[Work request]
In the listing below, locate the line containing "rw [← Finset.mul_sum]" and the line containing "-- the three factors". Output both of them and every line between, exactly as written, and nothing more.

[Data excerpts]
--------------------------------
/-- **The main sum of class IV, with Rankin's trick on the parts coprime to `h`.** As
`PairShiu.mainSum_le`, for pairs `(c₁, c₂)` with `1 ≤ cᵢ ≤ z`, all prime factors `< v`, coupled at
the primes of `h`, and with `u₁u₂ > W₀` (`uᵢ = cᵢ / h(cᵢ)`): for `0 ≤ η ≤ 1/6`,
`∑_T f̂(c₁)ĝ(c₂)(h(c₁),h(c₂))/(c₁c₂) ≤ W₀^{-η} e^{160Â'²}∏_{p∣h}(1+f̂(p)ĝ(p)/p) · M_f̂ M_ĝ`,
`M_F = exp(∑_{p<v} F(p)/p + B'ηv^η(log v + log 4) + K₅(A,B'))`.
[cite: Shiu1980, Lemma 3] [cite: MatomakiMerikoski2023, Lemma 3.1] -/
theorem mainSum_rankin_le {fh gh : ℕ → ℝ} (hfh0 : ∀ n, 0 ≤ fh n) (hgh0 : ∀ n, 0 ≤ gh n)
    (hfh1 : fh 1 = 1) (hgh1 : gh 1 = 1)
    (hfhmul : ∀ a b : ℕ, a.Coprime b → fh (a * b) = fh a * fh b)
    (hghmul : ∀ a b : ℕ, a.Coprime b → gh (a * b) = gh a * gh b)
    {B' : ℝ} (hB'1 : 1 ≤ B') (hfhB : ∀ p l : ℕ, p.Prime → 1 ≤ l → fh (p ^ l) ≤ B' ^ l)
    (hghB : ∀ p l : ℕ, p.Prime → 1 ≤ l → gh (p ^ l) ≤ B' ^ l)
    {A : ℝ} (hfhA : ∀ n : ℕ, 1 ≤ n → fh n ≤ A * (n : ℝ) ^ (1 / 6 : ℝ))
    (hghA : ∀ n : ℕ, 1 ≤ n → gh n ≤ A * (n : ℝ) ^ (1 / 6 : ℝ))
    {Â' : ℝ} (hÂ' : 0 ≤ Â') (hfhÂ : ∀ p a : ℕ, p.Prime → 1 ≤ a → fh (p ^ a) ≤ Â' * ((p : ℝ) ^ a) ^ (1 / 8 : ℝ))
    (hghÂ : ∀ p a : ℕ, p.Prime → 1 ≤ a → gh (p ^ a) ≤ Â' * ((p : ℝ) ^ a) ^ (1 / 8 : ℝ))
    {h : ℕ} (hh : h ≠ 0) {η : ℝ} (hη0 : 0 ≤ η) (hη : η ≤ 1 / 6) {v : ℝ} (hv : 2 ≤ v)
    {W₀ : ℝ} (hW₀ : 0 < W₀) (T : Finset (ℕ × ℕ))
    (hT : ∀ c ∈ T, 1 ≤ c.1 ∧ 1 ≤ c.2 ∧
      (∀ p ∈ h.primeFactors, c.1.factorization p = 0 ↔ c.2.factorization p = 0) ∧
      (∀ p ∈ c.1.primeFactors, (p : ℝ) < v) ∧ (∀ p ∈ c.2.primeFactors, (p : ℝ) < v) ∧
      W₀ < ((c.1 / ∏ q ∈ h.primeFactors, q ^ c.1.factorization q : ℕ) : ℝ) *
        ((c.2 / ∏ q ∈ h.primeFactors, q ^ c.2.factorization q : ℕ) : ℝ)) :
    ∑ c ∈ T, fh c.1 * gh c.2 *
        (Nat.gcd (∏ q ∈ h.primeFactors, q ^ c.1.factorization q)
          (∏ q ∈ h.primeFactors, q ^ c.2.factorization q) : ℝ) / ((c.1 : ℝ) * c.2) ≤
      W₀ ^ (-η) * ((Real.exp (160 * Â' ^ 2) * ∏ p ∈ h.primeFactors, (1 + fh p * gh p / p)) *
        (Real.exp (∑ p ∈ Shiu.primesBelowNotDvd v 1, fh p / p +
            B' * η * v ^ η * (Real.log v + Real.log 4) + Shiu.K₅ A B') *
          Real.exp (∑ p ∈ Shiu.primesBelowNotDvd v 1, gh p / p +
            B' * η * v ^ η * (Real.log v + Real.log 4) + Shiu.K₅ A B'))) := by
  classical
  set hP : ℕ → ℕ := fun k => ∏ q ∈ h.primeFactors, q ^ k.factorization q with hhP
  set eM : ℕ × ℕ → ℕ × ℕ := fun c => (hP c.1, hP c.2) with heM
  set u₁ : ℕ × ℕ → ℕ := fun c => c.1 / hP c.1 with hu₁
  set u₂ : ℕ × ℕ → ℕ := fun c => c.2 / hP c.2 with hu₂
  set Aw : ℕ × ℕ → ℝ := fun e => fh e.1 * gh e.2 * (Nat.gcd e.1 e.2 : ℝ) / ((e.1 : ℝ) * e.2) with hAw
  set F₁ : ℕ → ℝ := fun u => fh u * (u : ℝ) ^ (η - 1) with hF₁
  set F₂ : ℕ → ℝ := fun u => gh u * (u : ℝ) ^ (η - 1) with hF₂
  set E := T.image eM with hE
  -- the set of cofactors
  set U₀ := (T.image u₁) ∪ (T.image u₂) with hU₀
  -- termwise bound
  have hterm : ∀ c ∈ T, fh c.1 * gh c.2 * (Nat.gcd (hP c.1) (hP c.2) : ℝ) / ((c.1 : ℝ) * c.2) ≤
      W₀ ^ (-η) * (Aw (eM c) * F₁ (u₁ c) * F₂ (u₂ c)) := by
    intro c hc
    obtain ⟨hc1, hc2, -, -, -, hW⟩ := hT c hc
    have hc10 : c.1 ≠ 0 := by omega
    have hc20 : c.2 ≠ 0 := by omega
    have hd1 : hP c.1 * u₁ c = c.1 := hPart_mul_div hc10 h
    have hd2 : hP c.2 * u₂ c = c.2 := hPart_mul_div hc20 h
    have hcop1 : (hP c.1).Coprime (u₁ c) := coprime_hPart_div hc10 hh
    have hcop2 : (hP c.2).Coprime (u₂ c) := coprime_hPart_div hc20 hh
    have hf : fh c.1 = fh (hP c.1) * fh (u₁ c) := by
      conv_lhs => rw [← hd1]
      exact hfhmul _ _ hcop1
    have hg : gh c.2 = gh (hP c.2) * gh (u₂ c) := by
      conv_lhs => rw [← hd2]
      exact hghmul _ _ hcop2
    have hc1r : (c.1 : ℝ) = (hP c.1 : ℝ) * (u₁ c : ℝ) := by
      rw [← Nat.cast_mul]; exact_mod_cast hd1.symm
    have hc2r : (c.2 : ℝ) = (hP c.2 : ℝ) * (u₂ c : ℝ) := by
      rw [← Nat.cast_mul]; exact_mod_cast hd2.symm
    have he1 : (0 : ℝ) < hP c.1 := by exact_mod_cast Nat.pos_of_ne_zero (hPart_ne_zero h _)
    have he2 : (0 : ℝ) < hP c.2 := by exact_mod_cast Nat.pos_of_ne_zero (hPart_ne_zero h _)
    have hu1 : (0 : ℝ) < u₁ c := by
      have : u₁ c ≠ 0 := fun h0 => hc10 (by rw [← hd1, h0, mul_zero])
      exact_mod_cast Nat.pos_of_ne_zero this
    have hu2 : (0 : ℝ) < u₂ c := by
      have : u₂ c ≠ 0 := fun h0 => hc20 (by rw [← hd2, h0, mul_zero])
      exact_mod_cast Nat.pos_of_ne_zero this
    have hW' : W₀ < (u₁ c : ℝ) * (u₂ c : ℝ) := hW
    -- the identity `W(c) = Aw · (fh u₁/u₁)(gh u₂/u₂)`
    have hid : fh c.1 * gh c.2 * (Nat.gcd (hP c.1) (hP c.2) : ℝ) / ((c.1 : ℝ) * c.2) =
        Aw (eM c) * (fh (u₁ c) * gh (u₂ c) * ((u₁ c : ℝ) * (u₂ c))⁻¹) := by
      simp only [hAw, heM]
      rw [hf, hg, hc1r, hc2r]
      field_simp
    rw [hid]
    -- Rankin: `(u₁u₂)⁻¹ ≤ W₀^{-η} (u₁u₂)^{η-1}`
    have hprod0 : (0 : ℝ) < (u₁ c : ℝ) * (u₂ c) := mul_pos hu1 hu2
    have hrank : ((u₁ c : ℝ) * (u₂ c))⁻¹ ≤ W₀ ^ (-η) * (((u₁ c : ℝ)) ^ (η - 1) * ((u₂ c : ℝ)) ^ (η - 1)) := by
      rw [← Real.mul_rpow hu1.le hu2.le]
      have heq : ((u₁ c : ℝ) * (u₂ c))⁻¹ = ((u₁ c : ℝ) * (u₂ c)) ^ (-η) * ((u₁ c : ℝ) * (u₂ c)) ^ (η - 1) := by
        rw [← Real.rpow_add hprod0, ← Real.rpow_neg_one]
        congr 1; ring
      rw [heq]
      refine mul_le_mul_of_nonneg_right ?_ (by positivity)
      exact Real.rpow_le_rpow_of_nonpos hW₀ hW'.le (by linarith)
    have hA0 : 0 ≤ Aw (eM c) := by simp only [hAw]; have := hfh0 (eM c).1; have := hgh0 (eM c).2; positivity
    calc Aw (eM c) * (fh (u₁ c) * gh (u₂ c) * ((u₁ c : ℝ) * (u₂ c))⁻¹)
        ≤ Aw (eM c) * (fh (u₁ c) * gh (u₂ c) * (W₀ ^ (-η) * (((u₁ c : ℝ)) ^ (η - 1) * ((u₂ c : ℝ)) ^ (η - 1)))) := by
          refine mul_le_mul_of_nonneg_left (mul_le_mul_of_nonneg_left hrank ?_) hA0
          exact mul_nonneg (hfh0 _) (hgh0 _)
      _ = W₀ ^ (-η) * (Aw (eM c) * F₁ (u₁ c) * F₂ (u₂ c)) := by simp only [hF₁, hF₂]; ring
  refine (Finset.sum_le_sum hterm).trans ?_
  rw [← Finset.mul_sum]
  refine mul_le_mul_of_nonneg_left ?_ (by positivity)
  -- the triple product over `U₀`
  have hU₀facts : ∀ u ∈ U₀, u ≠ 0 ∧ ∀ p ∈ u.primeFactors, (p : ℝ) < v := by
    intro u hu
    rw [hU₀, Finset.mem_union, Finset.mem_image, Finset.mem_image] at hu
    rcases hu with ⟨c, hc, rfl⟩ | ⟨c, hc, rfl⟩
    · obtain ⟨hc1, -, -, hv1, -, -⟩ := hT c hc
      have hc10 : c.1 ≠ 0 := by omega
      have hd1 : hP c.1 * u₁ c = c.1 := hPart_mul_div hc10 h
      refine ⟨fun h0 => hc10 (by rw [← hd1, h0, mul_zero]), fun p hp => hv1 p ?_⟩
      exact Nat.primeFactors_mono ⟨hP c.1, by rw [mul_comm]; exact hd1.symm⟩ hc10 hp
    · obtain ⟨-, hc2, -, -, hv2, -⟩ := hT c hc
      have hc20 : c.2 ≠ 0 := by omega
      have hd2 : hP c.2 * u₂ c = c.2 := hPart_mul_div hc20 h
      refine ⟨fun h0 => hc20 (by rw [← hd2, h0, mul_zero]), fun p hp => hv2 p ?_⟩
      exact Nat.primeFactors_mono ⟨hP c.2, by rw [mul_comm]; exact hd2.symm⟩ hc20 hp
  have h3 := sum_le_prod_three (T := T) (E := E) (U := U₀) eM u₁ u₂ Aw F₁ F₂
    (fun e _ => by simp only [hAw]; have := hfh0 e.1; have := hgh0 e.2; positivity)
    (fun u _ => by simp only [hF₁]; have := hfh0 u; positivity)
    (fun u _ => by simp only [hF₂]; have := hgh0 u; positivity) ?_ ?_
  rotate_left
  · intro c hc
    refine ⟨Finset.mem_image_of_mem eM hc, ?_, ?_⟩
    · rw [hU₀]; exact Finset.mem_union_left _ (Finset.mem_image_of_mem u₁ hc)
    · rw [hU₀]; exact Finset.mem_union_right _ (Finset.mem_image_of_mem u₂ hc)
  · intro c hc c' hc' heq
    simp only [Prod.mk.injEq, heM] at heq
    obtain ⟨⟨h11, h12⟩, h21, h22⟩ := heq
    obtain ⟨hc1, hc2, -⟩ := hT c hc
    obtain ⟨hc1', hc2', -⟩ := hT c' hc'
    have hd1 : hP c.1 * u₁ c = c.1 := hPart_mul_div (show c.1 ≠ 0 by omega) h
    have hd1' : hP c'.1 * u₁ c' = c'.1 := hPart_mul_div (show c'.1 ≠ 0 by omega) h
    have hd2 : hP c.2 * u₂ c = c.2 := hPart_mul_div (show c.2 ≠ 0 by omega) h
    have hd2' : hP c'.2 * u₂ c' = c'.2 := hPart_mul_div (show c'.2 ≠ 0 by omega) h
    have e1 : c.1 = c'.1 := by rw [← hd1, ← hd1', h11, h21]
    have e2 : c.2 = c'.2 := by rw [← hd2, ← hd2', h12, h22]
    exact Prod.ext e1 e2
  refine h3.trans ?_
  -- the three factors
  have hE : ∑ e ∈ E, Aw e ≤ Real.exp (160 * Â' ^ 2) * ∏ p ∈ h.primeFactors, (1 + fh p * gh p / p) := by
    have := PairShiuLocal.sum_pairs_le hfh0 hgh0 hfh1 hgh1 hfhmul hghmul hÂ' hfhÂ hghÂ h E ?_ ?_ ?_
    · simpa only [hAw] using this
    · intro e he
      rw [hE, Finset.mem_image] at he
      obtain ⟨c, -, rfl⟩ := he
      exact ⟨hPart_ne_zero h _, hPart_ne_zero h _⟩
    · intro e he
      rw [hE, Finset.mem_image] at he
      obtain ⟨c, -, rfl⟩ := he
      exact ⟨primeFactors_hPart_subset h _, primeFactors_hPart_subset h _⟩
    · intro e he p
      rw [hE, Finset.mem_image] at he
      obtain ⟨c, hc, rfl⟩ := he
      obtain ⟨-, -, hcouple, -⟩ := hT c hc
      simp only [heM, hhP]
      rw [factorization_hPart, factorization_hPart]
      by_cases hp : p ∈ h.primeFactors
      · rw [if_pos hp, if_pos hp]; exact hcouple p hp
      · rw [if_neg hp, if_neg hp]
  have hU1 : ∑ u ∈ U₀, F₁ u ≤ Real.exp (∑ p ∈ Shiu.primesBelowNotDvd v 1, fh p / p +
      B' * η * v ^ η * (Real.log v + Real.log 4) + Shiu.K₅ A B') :=
    euler_rpow_le hfh0 hfh1 hfhmul hB'1 hfhB hfhA hη0 hη hv (fun u hu => (hU₀facts u hu).1)
      (fun u hu => (hU₀facts u hu).2)
  have hU2 : ∑ u ∈ U₀, F₂ u ≤ Real.exp (∑ p ∈ Shiu.primesBelowNotDvd v 1, gh p / p +
      B' * η * v ^ η * (Real.log v + Real.log 4) + Shiu.K₅ A B') :=
    euler_rpow_le hgh0 hgh1 hghmul hB'1 hghB hghA hη0 hη hv (fun u hu => (hU₀facts u hu).1)
      (fun u hu => (hU₀facts u hu).2)
  have hE0 : 0 ≤ ∑ e ∈ E, Aw e := Finset.sum_nonneg fun e _ => by
    simp only [hAw]; have := hfh0 e.1; have := hgh0 e.2; positivity
  have hU10 : 0 ≤ ∑ u ∈ U₀, F₁ u := Finset.sum_nonneg fun u _ => by simp only [hF₁]; have := hfh0 u; positivity
  have hU20 : 0 ≤ ∑ u ∈ U₀, F₂ u := Finset.sum_nonneg fun u _ => by simp only [hF₂]; have := hgh0 u; positivity
  calc (∑ e ∈ E, Aw e) * (∑ u ∈ U₀, F₁ u) * (∑ u ∈ U₀, F₂ u)
      ≤ (Real.exp (160 * Â' ^ 2) * ∏ p ∈ h.primeFactors, (1 + fh p * gh p / p)) *
        Real.exp (∑ p ∈ Shiu.primesBelowNotDvd v 1, fh p / p +
            B' * η * v ^ η * (Real.log v + Real.log 4) + Shiu.K₅ A B') *
        Real.exp (∑ p ∈ Shiu.primesBelowNotDvd v 1, gh p / p +
            B' * η * v ^ η * (Real.log v + Real.log 4) + Shiu.K₅ A B') := by
        refine mul_le_mul (mul_le_mul hE hU1 hU10 (hE0.trans hE)) hU2 hU20 ?_
        exact mul_nonneg (hE0.trans hE) (hU10.trans hU1)
    _ = _ := by ring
--------------------------------
[Expected answer]
  rw [← Finset.mul_sum]
  refine mul_le_mul_of_nonneg_left ?_ (by positivity)
  -- the triple product over `U₀`
  have hU₀facts : ∀ u ∈ U₀, u ≠ 0 ∧ ∀ p ∈ u.primeFactors, (p : ℝ) < v := by
    intro u hu
    rw [hU₀, Finset.mem_union, Finset.mem_image, Finset.mem_image] at hu
    rcases hu with ⟨c, hc, rfl⟩ | ⟨c, hc, rfl⟩
    · obtain ⟨hc1, -, -, hv1, -, -⟩ := hT c hc
      have hc10 : c.1 ≠ 0 := by omega
      have hd1 : hP c.1 * u₁ c = c.1 := hPart_mul_div hc10 h
      refine ⟨fun h0 => hc10 (by rw [← hd1, h0, mul_zero]), fun p hp => hv1 p ?_⟩
      exact Nat.primeFactors_mono ⟨hP c.1, by rw [mul_comm]; exact hd1.symm⟩ hc10 hp
    · obtain ⟨-, hc2, -, -, hv2, -⟩ := hT c hc
      have hc20 : c.2 ≠ 0 := by omega
      have hd2 : hP c.2 * u₂ c = c.2 := hPart_mul_div hc20 h
      refine ⟨fun h0 => hc20 (by rw [← hd2, h0, mul_zero]), fun p hp => hv2 p ?_⟩
      exact Nat.primeFactors_mono ⟨hP c.2, by rw [mul_comm]; exact hd2.symm⟩ hc20 hp
  have h3 := sum_le_prod_three (T := T) (E := E) (U := U₀) eM u₁ u₂ Aw F₁ F₂
    (fun e _ => by simp only [hAw]; have := hfh0 e.1; have := hgh0 e.2; positivity)
    (fun u _ => by simp only [hF₁]; have := hfh0 u; positivity)
    (fun u _ => by simp only [hF₂]; have := hgh0 u; positivity) ?_ ?_
  rotate_left
  · intro c hc
    refine ⟨Finset.mem_image_of_mem eM hc, ?_, ?_⟩
    · rw [hU₀]; exact Finset.mem_union_left _ (Finset.mem_image_of_mem u₁ hc)
    · rw [hU₀]; exact Finset.mem_union_right _ (Finset.mem_image_of_mem u₂ hc)
  · intro c hc c' hc' heq
    simp only [Prod.mk.injEq, heM] at heq
    obtain ⟨⟨h11, h12⟩, h21, h22⟩ := heq
    obtain ⟨hc1, hc2, -⟩ := hT c hc
    obtain ⟨hc1', hc2', -⟩ := hT c' hc'
    have hd1 : hP c.1 * u₁ c = c.1 := hPart_mul_div (show c.1 ≠ 0 by omega) h
    have hd1' : hP c'.1 * u₁ c' = c'.1 := hPart_mul_div (show c'.1 ≠ 0 by omega) h
    have hd2 : hP c.2 * u₂ c = c.2 := hPart_mul_div (show c.2 ≠ 0 by omega) h
    have hd2' : hP c'.2 * u₂ c' = c'.2 := hPart_mul_div (show c'.2 ≠ 0 by omega) h
    have e1 : c.1 = c'.1 := by rw [← hd1, ← hd1', h11, h21]
    have e2 : c.2 = c'.2 := by rw [← hd2, ← hd2', h12, h22]
    exact Prod.ext e1 e2
  refine h3.trans ?_
  -- the three factors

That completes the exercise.